I think the key is to not expect that the rolls will look great. It takes practice. After you have done it a few times it starts to get easier. That's when you switch it up. For instance, start with the rice being rolled in the nori. When you get better, wet your bamboo mat and flip the nori so the rice faces the mat. then load the stuff and roll. It's sticky so it's a bit of a pill but fun to know the different ways. Oh and doing egg with it is a blast. Tomagoyaki. If you couldn't tell I'm a big Japanese cooking fan.  I'm sorry but any lunch that served in a cute little bento box is just too fun to pass up.


----------



## Val2 (Mar 9, 2011)

Yes, I've done that some years ago. The rice is important. We loved avocado as well. I used imitation crab and sushi grade tuna when I could get it. Delish! Hope yours works out well!


----------



## Tony Richards (Jul 6, 2011)

Jessica Billings said:


> I've made it a couple times, same way as Daniel. My rolls were always pretty loose and messy looking because I'm not great at rolling it, but it's still delicious!


The trick with getting the rolls even is to roll them inside a tatami placemat.


----------



## Cindy416 (May 2, 2009)

I just realized that I forgot to post photos of my first sushi-making attempt here. (I posted them in the Rice Makers and Food Photo Album threads.) Here are the photos of my California rolls and my Cream Cheese rolls (I used imitation crabmeat instead of salmon, so I guess they can't be called Philadelphia rolls, although the name comes from the cream cheese.)


----------



## D/W (Dec 29, 2010)

Those look _delicious_, Cindy-and they're beautiful!


----------



## Cindy416 (May 2, 2009)

DreamWeaver said:


> Those look _delicious_, Cindy-and they're beautiful!


Thanks! They were good (except for the first two rolls, which had double sheets of nori). I didn't realize how thin the seaweed sheets are, so the first two rolls (half sheets each) had stuck-together nori. Way too chewy for me. I deconstructed them (which was very easy because the seaweed sheets separated when I pulled the rolls apart). I need to make some more rolls before school on Monday. I took sushi rolls to school each day last week, and they were really good, and I imagine they're fairly nutritious. Surely they're better for me than fast food and/or school lunches.


----------



## drenee (Nov 11, 2008)

Wow, those look great.  Now I'm craving sushi.  
deb


----------



## rittsi (Aug 10, 2010)

I love sushi, and also love making it. The first time I made it myself it didn't work out so well because I had the wrong type of rice. But since then they've turned out ok. Maki rolls are something I usually make as appetizers/snacks when we have company. For the people who I know that aren't big fans of sushi I tend to make sure the ingredients are something they like. (With the hope they'll turn into a fan of sushi as well  ) I actually find it kind of relaxing to make maki rolls. Ive never tried making it with raw fish, but like to try out combos with smoked salmon, tuna, spices and vegetables.

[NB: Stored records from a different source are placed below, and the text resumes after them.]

import Mathlib
import HarnessLib
import Summits.MatrixMultiplication.MatrixMultiplication.Theorems.OutsiderSandwichToricComplement
import Summits.MatrixMultiplication.MatrixMultiplication.Theorems.OutsiderSandwichToricUniqueness
import Summits.MatrixMultiplication.MatrixMultiplication.Theorems.OutsiderSandwichToricCeilingPow
import Summits.MatrixMultiplication.MatrixMultiplication.Theorems.OutsiderSandwichToricCeilingPowMixedCrossed
import Summits.MatrixMultiplication.MatrixMultiplication.Theorems.OutsiderSandwichToricCeilingPowMixedSpread

/-!
# OutsiderSandwich — no toric `⟨3^N - 2⟩` in a ONE-CW product frame of `cw₂^{⊠N}`, every `N ≥ 3`
(modulo the `N = 2` census): two perfect matchings of every admissible complement
(decomp-mm lens 4, gen 46, kernel K46-8; THESES-FREE, `ω`-free; helper toward `LaserTangency`,
stmt-32268 — the extremal subrank/packing cells of the literal host `kroneckerPow (cwTensor ℂ 2) N`)

LABEL.  TORIC · UNIFORM IN `N` (a theorem for every `N ≥ 3`) · NEC-side instrument of the
decomposition cell; CONDITIONAL on the finite `N = 2` census (hypothesis `hB`: every lawful
co-size-2 complement of the two mixed frames `cw ⊠ D`, `D ⊠ cw` has a perfect matching:
`2 × 10800` lawful ordered letter configurations, `2 × 1152` complements as sets; checked by the
cell's census NODE-g46 §2, to be kernel-certified in part 7).  The rates / the crux
`h₁ = LaserTangency` and the route's `closes` are untouched.

WHAT.  `productFrame_oneCw_no_diagonal_comb_degeneration_sub_two`: for `N ≥ 3` and a product
basis `κ` with EXACTLY ONE Coppersmith–Winograd coordinate, no diagonal-free `Ψ ⊆ frame κ` with
`#Ψ ≥ 3^N - 2` is a combinatorial degeneration — so the toric ceiling of these frames is
`≤ 3^N - 3` for all `N ≥ 3` (at `N = 2` the mixed value is `7 = 3² - 2`, `…MixedSeven`, so `N ≥ 3`
is necessary).  MAIN LEMMA `hasPMκ_twoPMκ`: for every `m ≥ 2` and every one-cw `κ : Fin m → Bool`,
every lawful co-size-2 complement (`lawκ` at every coordinate: `twice` at permutation coordinates,
the parity law `cwLaw` at the cw coordinate — `…ToricComplement.two_missing_letters_dcoord /
cwcoord`) has a perfect matching in `frame κ`, and for `m ≥ 3` two distinct ones.  Induction on
`m` from the census base; the step `twoPMκ_step` always pivots at a PERMUTATION coordinate `p`
(the cw coordinate stays in the tail, so the class is stable): a doubled pair at some permutation
coordinate ⇒ PURE (`…MixedPure.twoPMκ_pure`, second matching from the cw tail coordinate) or
CROSSED (`…MixedCrossed.twoPMκ_crossedX`, mirror), up to rotating the roles of `x, y, z`;
else SPREAD (`…MixedSpread.twoPMκ_spread`, second matching from a permutation tail coordinate).
A permutation tail coordinate `j₀` (flags) exists because `m + 1 ≥ 3` leaves `≥ 2` permutation
coordinates.  Conclusion as in `…PowSubTwo` §8 (`…ToricUniqueness.no_comb_degeneration_of_two_
matchings`, `…ToricCeilingPow.productFrame_no_diagonal_comb_degeneration` for `#Ψ ≥ 3^N - 1`).
-/

set_option linter.dupNamespace false

namespace Summit.MatrixMultiplication.MatrixMultiplication.Theorems.OutsiderSandwichToricCeilingPowMixed

open Finset
open Summit.MatrixMultiplication.MatrixMultiplication.Theorems.OutsiderSandwichToricCeilingPowFibres
  (Word Tr3 slotB frame)
open Summit.MatrixMultiplication.MatrixMultiplication.Theorems.OutsiderSandwichToricCeilingPowSubTwoGlue
open Summit.MatrixMultiplication.MatrixMultiplication.Theorems.OutsiderSandwichToricCeilingPowSubTwoRules
open Summit.MatrixMultiplication.MatrixMultiplication.Theorems.OutsiderSandwichToricCeilingPowMixedGlue
open Summit.MatrixMultiplication.MatrixMultiplication.Theorems.OutsiderSandwichToricCeilingPowMixedRules
open Summit.MatrixMultiplication.MatrixMultiplication.Theorems.OutsiderSandwichToricCeilingPowMixedPure
  (twoPMκ_pure)
open Summit.MatrixMultiplication.MatrixMultiplication.Theorems.OutsiderSandwichToricCeilingPowMixedCrossed
  (twoPMκ_crossedX)
open Summit.MatrixMultiplication.MatrixMultiplication.Theorems.OutsiderSandwichToricCeilingPowMixedSpread
  (twoPMκ_spread)
open Summit.MatrixMultiplication.MatrixMultiplication.Theorems.OutsiderSandwichToricCeilingPow
  (productFrame_no_diagonal_comb_degeneration)
open Summit.MatrixMultiplication.MatrixMultiplication.Theorems.OutsiderSandwichToricUniqueness
  (no_comb_degeneration_of_two_matchings)
open Summit.MatrixMultiplication.MatrixMultiplication.Theorems.OutsiderSandwichToricComplement
  (image_eq_sdiff_pair two_missing_letters_dcoord two_missing_letters_cwcoord)

variable {m n : ℕ}

/-! ## §1 The induction class and coordinates -/

/-- Of two distinct coordinates of an at-most-one-cw basis, one is a permutation coordinate. -/
theorem false_of_two {κ : Fin n → Bool} (hκ : ∀ i j, κ i = true → κ j = true → i = j) {i j : Fin n}
    (hij : i ≠ j) : κ i = false ∨ κ j = false := by
  by_contra h
  simp only [not_or, Bool.not_eq_false] at h
  exact hij (hκ i j h.1 h.2)

/-- A permutation TAIL coordinate exists (`m ≥ 2` tail coordinates, at most one of them cw). -/
theorem exists_tail_false {p : Fin (m + 1)} {κ : Fin (m + 1) → Bool}
    (hκ : ∀ i j, κ i = true → κ j = true → i = j) (hm : 2 ≤ m) :
    ∃ j₀ : Fin m, κ (p.succAbove j₀) = false := by
  have hne : (⟨0, by omega⟩ : Fin m) ≠ ⟨1, by omega⟩ := by simp [Fin.ext_iff]
  rcases false_of_two hκ (Fin.succAbove_right_injective.ne hne) with h | h
  exacts [⟨_, h⟩, ⟨_, h⟩]

/-- A permutation coordinate exists. -/
theorem exists_coord_false {κ : Fin (m + 1) → Bool} (hκ : ∀ i j, κ i = true → κ j = true → i = j)
    (hm : 2 ≤ m) : ∃ p, κ p = false := by
  have hne : (⟨0, by omega⟩ : Fin (m + 1)) ≠ ⟨1, by omega⟩ := by simp [Fin.ext_iff]
  rcases false_of_two hκ hne with h | h
  exacts [⟨_, h⟩, ⟨_, h⟩]

/-- The cw coordinate is a TAIL coordinate of any permutation pivot. -/
theorem exists_tail_true {p : Fin (m + 1)} {κ : Fin (m + 1) → Bool} (hp : κ p = false)
    (hc : ∃ c, κ c = true) : ∃ j₁ : Fin m, κ (p.succAbove j₁) = true := by
  obtain ⟨c, hc⟩ := hc
  have hcp : c ≠ p := fun e => by rw [e, hp] at hc; exact Bool.false_ne_true hc
  obtain ⟨j, hj⟩ := Fin.exists_succAbove_eq hcp
  exact ⟨j, by rw [hj]; exact hc⟩

/-- TWO DISTINCT perfect matchings transport under the rotation of the legs. -/
theorem twoPMκ_rot {κ : Fin m → Bool} {X Y Z : Finset (Word m)}
    (h : ∃ P₁ P₂, P₁ ≠ P₂ ∧ isPMκ κ P₁ X Y Z = true ∧ isPMκ κ P₂ X Y Z = true) :
    ∃ P₁ P₂, P₁ ≠ P₂ ∧ isPMκ κ P₁ Y Z X = true ∧ isPMκ κ P₂ Y Z X = true := by
  obtain ⟨P₁, P₂, hne, h₁, h₂⟩ := h
  exact ⟨P₁.image rot, P₂.image rot, fun e => hne (image_injective rot_injective e), isPMκ_rot h₁,
    isPMκ_rot h₂⟩

/-! ## §2 The induction step and the main lemma -/

/-- THE INDUCTION STEP: two distinct perfect matchings of every lawful co-size-2 complement of a
one-cw product frame over `Word (m+1)`, `m ≥ 2`, given existence at level `m`.  Pivot rule: a
PERMUTATION coordinate with a doubled pair if there is one (PURE / CROSSED, up to rotating the
roles of `x, y, z`), else SPREAD at any permutation coordinate. -/
theorem twoPMκ_step
    (IH : ∀ κ : Fin m → Bool, (∀ i j, κ i = true → κ j = true → i = j) → (∃ i, κ i = true) →
      ∀ x₁ x₂ y₁ y₂ z₁ z₂ : Word m, x₁ ≠ x₂ → y₁ ≠ y₂ → z₁ ≠ z₂ →
      (∀ i, lawκ (κ i) (x₁ i) (x₂ i) (y₁ i) (y₂ i) (z₁ i) (z₂ i) = true) →
      ∃ P, isPMκ κ P {x₁, x₂} {y₁, y₂} {z₁, z₂} = true)
    (hm : 2 ≤ m) {κ : Fin (m + 1) → Bool} (hκ : ∀ i j, κ i = true → κ j = true → i = j)
    (hcw : ∃ i, κ i = true) {x₁ x₂ y₁ y₂ z₁ z₂ : Word (m + 1)} (hx : x₁ ≠ x₂) (hy : y₁ ≠ y₂)
    (hz : z₁ ≠ z₂)
    (hadm : ∀ i, lawκ (κ i) (x₁ i) (x₂ i) (y₁ i) (y₂ i) (z₁ i) (z₂ i) = true) :
    ∃ P₁ P₂, P₁ ≠ P₂ ∧ isPMκ κ P₁ {x₁, x₂} {y₁, y₂} {z₁, z₂} = true ∧
      isPMκ κ P₂ {x₁, x₂} {y₁, y₂} {z₁, z₂} = true := by
  have ih : ∀ {p : Fin (m + 1)}, κ p = false → ∀ x₁ x₂ y₁ y₂ z₁ z₂ : Word m, x₁ ≠ x₂ → y₁ ≠ y₂ →
      z₁ ≠ z₂ → (∀ j, lawκ (tailκ p κ j) (x₁ j) (x₂ j) (y₁ j) (y₂ j) (z₁ j) (z₂ j) = true) →
      ∃ P, isPMκ (tailκ p κ) P {x₁, x₂} {y₁, y₂} {z₁, z₂} = true :=
    fun hp => IH _ (tailκ_atMostOne hκ) (exists_tail_true hp hcw)
  by_cases hD : ∃ p, κ p = false ∧ (x₁ p = x₂ p ∨ y₁ p = y₂ p ∨ z₁ p = z₂ p)
  · obtain ⟨p, hp, hdbl⟩ := hD
    obtain ⟨j₀, hj₀⟩ := exists_tail_false (p := p) hκ hm
    obtain ⟨j₁, hj₁⟩ := exists_tail_true hp hcw
    have hκ₁ := tailκ_atMostOne (p := p) hκ
    by_cases hxp : x₁ p = x₂ p
    · by_cases hyp : y₁ p = y₂ p
      · exact twoPMκ_pure hp (ih hp) j₀ hj₀ j₁ hj₁ hx hy hz hadm hxp hyp
      · exact twoPMκ_crossedX hp hκ₁ (ih hp) j₀ hj₀ hx hadm hxp hyp
    by_cases hyp : y₁ p = y₂ p
    · have hadm' : ∀ i, lawκ (κ i) (y₁ i) (y₂ i) (z₁ i) (z₂ i) (x₁ i) (x₂ i) = true :=
        fun i => lawκ_rot _ _ _ _ _ _ _ (hadm i)
      have two : ∃ P₁ P₂, P₁ ≠ P₂ ∧ isPMκ κ P₁ {y₁, y₂} {z₁, z₂} {x₁, x₂} = true ∧
          isPMκ κ P₂ {y₁, y₂} {z₁, z₂} {x₁, x₂} = true := by
        by_cases hzp : z₁ p = z₂ p
        · exact twoPMκ_pure hp (ih hp) j₀ hj₀ j₁ hj₁ hy hz hx hadm' hyp hzp
        · exact twoPMκ_crossedX hp hκ₁ (ih hp) j₀ hj₀ hy hadm' hyp hzp
      exact twoPMκ_rot (twoPMκ_rot two)
    have hzp : z₁ p = z₂ p := by
      rcases hdbl with h | h | h
      exacts [absurd h hxp, absurd h hyp, h]
    have hadm' : ∀ i, lawκ (κ i) (z₁ i) (z₂ i) (x₁ i) (x₂ i) (y₁ i) (y₂ i) = true :=
      fun i => lawκ_rot _ _ _ _ _ _ _ (lawκ_rot _ _ _ _ _ _ _ (hadm i))
    exact twoPMκ_rot (twoPMκ_crossedX hp hκ₁ (ih hp) j₀ hj₀ hz hadm' hzp hxp)
  · push Not at hD
    obtain ⟨p, hp⟩ := exists_coord_false hκ hm
    obtain ⟨j₀, hj₀⟩ := exists_tail_false (p := p) hκ hm
    exact twoPMκ_spread hp (tailκ_atMostOne hκ) (ih hp) j₀ hj₀ hadm hD

/-- MAIN LEMMA (all `m ≥ 2`, resp. `m ≥ 3`; `hB` = the `N = 2` census: every lawful co-size-2
complement of the mixed frames `cw ⊠ D`, `D ⊠ cw` has a perfect matching — `2 × 10800` lawful
ordered letter configurations, finite, NODE-g46 §2): every lawful co-size-2 complement of a
one-cw product frame over `Word m` has a perfect matching, and for `m ≥ 3` two distinct ones. -/
theorem hasPMκ_twoPMκ
    (hB : ∀ κ : Fin 2 → Bool, (∀ i j, κ i = true → κ j = true → i = j) → (∃ i, κ i = true) →
      ∀ x₁ x₂ y₁ y₂ z₁ z₂ : Word 2, x₁ ≠ x₂ → y₁ ≠ y₂ → z₁ ≠ z₂ →
      (∀ i, lawκ (κ i) (x₁ i) (x₂ i) (y₁ i) (y₂ i) (z₁ i) (z₂ i) = true) →
      ∃ P, isPMκ κ P {x₁, x₂} {y₁, y₂} {z₁, z₂} = true) :
    ∀ m, 2 ≤ m →
    (∀ κ : Fin m → Bool, (∀ i j, κ i = true → κ j = true → i = j) → (∃ i, κ i = true) →
      ∀ x₁ x₂ y₁ y₂ z₁ z₂ : Word m, x₁ ≠ x₂ → y₁ ≠ y₂ → z₁ ≠ z₂ →
      (∀ i, lawκ (κ i) (x₁ i) (x₂ i) (y₁ i) (y₂ i) (z₁ i) (z₂ i) = true) →
      ∃ P, isPMκ κ P {x₁, x₂} {y₁, y₂} {z₁, z₂} = true) ∧
    (3 ≤ m → ∀ κ : Fin m → Bool, (∀ i j, κ i = true → κ j = true → i = j) → (∃ i, κ i = true) →
      ∀ x₁ x₂ y₁ y₂ z₁ z₂ : Word m, x₁ ≠ x₂ → y₁ ≠ y₂ → z₁ ≠ z₂ →
      (∀ i, lawκ (κ i) (x₁ i) (x₂ i) (y₁ i) (y₂ i) (z₁ i) (z₂ i) = true) →
      ∃ P₁ P₂, P₁ ≠ P₂ ∧ isPMκ κ P₁ {x₁, x₂} {y₁, y₂} {z₁, z₂} = true ∧
        isPMκ κ P₂ {x₁, x₂} {y₁, y₂} {z₁, z₂} = true) := by
  intro m hm
  induction m, hm using Nat.le_induction with
  | base => exact ⟨hB, fun h => absurd h (by norm_num)⟩
  | succ m hm IH =>
    refine ⟨fun κ hκ hcw x₁ x₂ y₁ y₂ z₁ z₂ hx hy hz hadm => ?_,
      fun _ κ hκ hcw x₁ x₂ y₁ y₂ z₁ z₂ hx hy hz hadm => twoPMκ_step IH.1 hm hκ hcw hx hy hz hadm⟩
    obtain ⟨P₁, -, -, h₁, -⟩ := twoPMκ_step IH.1 hm hκ hcw hx hy hz hadm
    exact ⟨P₁, h₁⟩

/-! ## §3 The theorem -/

/-- **Toric ceiling `⟨3^N - 2⟩` in ONE-CW product frames, all `N ≥ 3` (modulo the `N = 2` census
`hB`).**  In the product frame `frame κ ⊂ (Fin N → Fin 3)³` of `cw₂^{⊠N}` in a product
basis with exactly one Coppersmith–Winograd coordinate, no diagonal-free `Ψ` with `#Ψ ≥ 3^N - 2`
is a combinatorial degeneration: `#Ψ ≥ 3^N - 1` is `…ToricCeilingPow`; for `#Ψ = 3^N - 2` the six
missing words are lawful at every coordinate (`…ToricComplement`), the complement carries two
distinct perfect matchings (`hasPMκ_twoPMκ`), and two perfect matchings on the same vertex sets
exclude a degeneration (`…ToricUniqueness`).
[TORIC · uniform in N ≥ 3 · NEC-side instrument; conditional on the finite N = 2 census;
the rates of `h₁ = LaserTangency` untouched] -/
theorem productFrame_oneCw_no_diagonal_comb_degeneration_sub_two {R : Type*} [CommRing R]
    [LinearOrder R] [IsStrictOrderedRing R]
    (hB : ∀ κ : Fin 2 → Bool, (∀ i j, κ i = true → κ j = true → i = j) → (∃ i, κ i = true) →
      ∀ x₁ x₂ y₁ y₂ z₁ z₂ : Word 2, x₁ ≠ x₂ → y₁ ≠ y₂ → z₁ ≠ z₂ →
      (∀ i, lawκ (κ i) (x₁ i) (x₂ i) (y₁ i) (y₂ i) (z₁ i) (z₂ i) = true) →
      ∃ P, isPMκ κ P {x₁, x₂} {y₁, y₂} {z₁, z₂} = true)
    {N : ℕ} (hN : 3 ≤ N)
    (κ : Fin N → Bool) (hκ : ∀ i j, κ i = true → κ j = true → i = j) (hcw : ∃ i, κ i = true)
    {Ψ : Finset (Tr3 N)} {a b c : Word N → R} (hsub : Ψ ⊆ frame κ)
    (hzero : ∀ t ∈ Ψ, a t.1 + b t.2.1 + c t.2.2 = 0)
    (hone : ∀ t ∈ frame κ, t ∉ Ψ → 1 ≤ a t.1 + b t.2.1 + c t.2.2)
    (hdiag : ∀ t ∈ Ψ, ∀ t' ∈ Ψ, (t.1 = t'.1 ∨ t.2.1 = t'.2.1 ∨ t.2.2 = t'.2.2) → t = t')
    (hbig : 3 ^ N ≤ #Ψ + 2) : False := by
  by_cases h1 : 3 ^ N ≤ #Ψ + 1
  · exact productFrame_no_diagonal_comb_degeneration (by omega) κ hsub hzero hone hdiag h1
  have hcard : #Ψ + 2 = 3 ^ N := by omega
  have jΨ₁ : Set.InjOn (fun t : Tr3 N => t.1) Ψ := fun t ht t' ht' e => hdiag t ht t' ht' (Or.inl e)
  have jΨ₂ : Set.InjOn (fun t : Tr3 N => t.2.1) Ψ :=
    fun t ht t' ht' e => hdiag t ht t' ht' (Or.inr (Or.inl e))
  have jΨ₃ : Set.InjOn (fun t : Tr3 N => t.2.2) Ψ :=
    fun t ht t' ht' e => hdiag t ht t' ht' (Or.inr (Or.inr e))
  obtain ⟨x₁, x₂, hx, hX⟩ := image_eq_sdiff_pair jΨ₁ hcard
  obtain ⟨y₁, y₂, hy, hY⟩ := image_eq_sdiff_pair jΨ₂ hcard
  obtain ⟨z₁, z₂, hz, hZ⟩ := image_eq_sdiff_pair jΨ₃ hcard
  have hlaw : ∀ i, lawκ (κ i) (x₁ i) (x₂ i) (y₁ i) (y₂ i) (z₁ i) (z₂ i) = true := fun i =>
    lawκ_of_counts _ _ _ _ _ _ _
      (fun hi α => two_missing_letters_dcoord κ hsub jΨ₁ jΨ₂ jΨ₃ hx hy hz hX hY hZ i hi α)
      (fun hi => two_missing_letters_cwcoord κ hsub jΨ₁ jΨ₂ jΨ₃ hx hy hz hX hY hZ i hi)
  obtain ⟨P₁, P₂, hne, h₁, h₂⟩ :=
    (hasPMκ_twoPMκ hB N (by omega)).2 hN κ hκ hcw x₁ x₂ y₁ y₂ z₁ z₂ hx hy hz hlaw
  obtain ⟨f₁, j₁₁, j₁₂, j₁₃, i₁₁, i₁₂, i₁₃⟩ := isPMκ_iff.1 h₁
  obtain ⟨f₂, j₂₁, j₂₂, j₂₃, i₂₁, i₂₂, i₂₃⟩ := isPMκ_iff.1 h₂
  exact no_comb_degeneration_of_two_matchings hne f₁ f₂ j₁₁ j₁₂ j₁₃ j₂₁ j₂₂ j₂₃
    (i₁₁.trans i₂₁.symm) (i₁₂.trans i₂₂.symm) (i₁₃.trans i₂₃.symm)
    ⟨Ψ, a, b, c, hzero, hone, jΨ₁, jΨ₂, jΨ₃, hX.trans i₁₁.symm, hY.trans i₁₂.symm,
      hZ.trans i₁₃.symm⟩

end Summit.MatrixMultiplication.MatrixMultiplication.Theorems.OutsiderSandwichToricCeilingPowMixed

One book on this topic that I really enjoyed was The Story of Sushi. It covers the history of sushi, while also following students taking an intensive course to become a sushi chef. As a sushi addict I found it be really interesting, and filled with quite a few "omnomnom" moments. 
http://www.amazon.com/Story-Sushi-P-S-ebook/dp/B001FA0TVE/ref=sr_1_2?ie=UTF8&qid=1314478883&sr=8-2

Cindy, those rolls look yummy!


----------



## Jen (Oct 28, 2008)

I LOVE sushi, and I actually really love to make it. I don't use raw fish in mine at home either, and even got a book called American sushi and have done some interesting non japanese combos like a BLT. I've also found some good shortcuts too to make it easier. The first is sushi rice POWDER - instead of mixing sugar and vinegar and cooking it you dust this powder over the rice with a fan on it. Viola, sushi rice. They will have it at your local japanese store, it's twice as expensive on amazon but here is a picture -



My secret weapon however, is this - no rolling necessary! This thing is awesome, it's basically a sushi extruder. The two halves open up, stuff with rice and whatever other ingredient you want, close it, and push onto a piece of nori, roll it up. Done.



I also highly recommend a rice cooker if you don't have one!


----------



## Cindy416 (May 2, 2009)

Jen,  I almost bought one of the extruders, but then decided to get a bamboo mat instead. It wouldn't be possible to make an inside-out type of roll with the extruder, I guess.


----------



## Bryan R. Dennis (May 19, 2011)

My wife used to make amateur sushi for us when we had access to fresh fish (Southern California). Often we'd eat it the easy way: spicy raw tuna and shaved nori over a bowl of sushi rice, tuna poke over onions, or some variety of sashimi over shaved daikon radish and pickled ginger. I'm living in the Midwest now, so not many Asians here. Everything is beef, chicken, and pork. We still make California rolls from time to time ... but that doesn't feel like sushi to me.


----------



## ◄ Jess ► (Apr 21, 2010)

Bryan R. Dennis said:


> My wife used to make amateur sushi for us when we had access to fresh fish (Southern California). Often we'd eat it the easy way: spicy raw tuna and shaved nori over a bowl of sushi rice, tuna poke over onions, or some variety of sashimi over shaved daikon radish and pickled ginger. I'm living in the Midwest now, so not many Asians here. Everything is beef, chicken, and pork. We still make California rolls from time to time ... but that doesn't feel like sushi to me.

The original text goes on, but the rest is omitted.